My Lords, like the noble Baroness, Lady Barker, and my noble friend Lord Cashman, I am an officer of the All-Party Parliamentary Group on Global LGBT Rights. I am also a member of a number of other organisations that promote human rights, particularly those of LGBT communities.

The Minister opened by stating that the aim of the Government was to help the Commonwealth to unlock its vast potential, and use the opportunity of hosting the Commonwealth Heads of Government Meeting 2018 to do just that. She is absolutely right to stress that there is cross-party support for that objective. When we debated the results of the last CHOGM 15 months ago in the debate initiated by the noble Lord, Lord Luce, she pointed out that it coincided with the European Union Referendum Act receiving Royal Assent. It is quite strange that today’s debate also coincides with the Bill to trigger Article 50 receiving Royal Assent—I do not know if that is a coincidence or was planned by the Government. In that previous debate, the Minister emphasised that the choice facing the country in the referendum was not binary; our membership of both the EU and the Commonwealth complemented each other. For some, the UK’s vote to leave the European Union means that our relationship with the Commonwealth assumes a greater significance.

I accept what the noble Lord, Lord Howell, said about the synergy that members of the Commonwealth have. There are undoubted opportunities but, as the noble Earl, Lord Sandwich, said, there are also threats. For members of the Commonwealth, Britain was—and remains, until we finally leave—a powerful advocate within the EU, with considerable opportunities to work in its broader interests. The Commonwealth, comprising 52 developed, emerging and developing nations, presents a range of potential trade options and challenges. Of course, trade between the UK and the bloc declined markedly between 1948 and 1973, with UK goods exports to the group and Commonwealth goods imports to the UK both falling from 38% to 18%. From 1991 to 2011, however, UK exports changed from 9.2% and 8.8%, bottoming out at 7.4% in 2006, while Commonwealth imports rose steadily from 7.7% and 10.6%.

Many noble Lords have reminded us, as the Minister did last week, that the promised inaugural Commonwealth Trade Ministers’ meeting has taken place. As we have heard, its objectives were set in Malta in 2015 and reflected the commitment of Commonwealth member countries to a,

“transparent, free and fair multilateral trading system”,

and to define an ambitious Commonwealth-led agenda for growth. However, I am afraid that the International Trade Secretary travelling around the world to hold pre-negotiations with potential trade partners is no substitute for a clear policy. Perhaps if Dr Fox had first focused on policy rather than polemics, we might have been spared the embarrassment of him alienating Commonwealth Ministers with a vision of trade that his own officials refer to as “Empire 2.0”.

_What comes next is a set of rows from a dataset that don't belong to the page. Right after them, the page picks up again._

/-- At `E = E`, `res` is the identity. [cite: SerreGaloisCohomology1997, I §2.2] -/
theorem resHom_self {E : GalLayer F} (h : E ≤ E) (τ : E.1 ≃ₐ[F] E.1) : resHom h τ = τ := by
  obtain ⟨σ, rfl⟩ := E.restrictHom_surjective τ
  exact resHom_restrictHom h σ

/-- `quotMap_{U_E U_{E'}} ∘ quotEquiv_{E'}⁻¹ = quotEquiv_E⁻¹ ∘ res` as homomorphisms `Gal(E'/F) → Γ_F ⧸ U_E` (both send
`σ|_{E'}` to `[σ]`). [cite: SerreGaloisCohomology1997, I §2.2 Proposition 8] -/
theorem quotMap_comp_quotEquiv_symm_eq [NumberField F] {E E' : GalLayer F} (h : E ≤ E') :
    (DiscreteRep.quotMap (E.openNormalSubgroup : Subgroup (absoluteGaloisGroup F))
          (E'.openNormalSubgroup : Subgroup (absoluteGaloisGroup F)) (coe_openNormalSubgroup_le h)).comp
        E'.quotEquiv.symm.toMonoidHom =
      E.quotEquiv.symm.toMonoidHom.comp (resHom h) := by
  refine MonoidHom.ext fun τ => ?_
  obtain ⟨σ, rfl⟩ := E'.restrictHom_surjective τ
  change DiscreteRep.quotMap _ _ (coe_openNormalSubgroup_le h) (E'.quotEquiv.symm (E'.restrictHom σ)) =
    E.quotEquiv.symm (resHom h (E'.restrictHom σ))
  rw [quotEquiv_symm_restrictHom, resHom_restrictHom, quotEquiv_symm_restrictHom]
  rfl

end GalLayer

end IdeleClassBar

open IdeleClassBar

The UK must learn to engage constructively with the rich diversity of potential trading partners who are willing to work with us post Brexit. Many Commonwealth trading partners are concerned to see the UK, post Brexit, continue the EU’s GSP-plus system of enhanced preference for countries that have implemented core human and labour rights as well as environmental and good governance conventions. Least developed countries, in particular, need reassurance about the “everything but arms” arrangement, which grants duty-free and quota-free access into our markets to all products from those countries except arms and ammunition. Until the UK signs new FTAs with the nations of the Commonwealth, Britain will be in the odd position of having worse trading terms with these countries than Brussels has. As Sir Simon Fraser, the former head of the UK Foreign Office, noted recently, the damage goes beyond that, saying,

“these EU trade agreements are vital for”,

Commonwealth states’,

“development goals. The UK will no longer be able to champion their access to the EU market as we have in the past”.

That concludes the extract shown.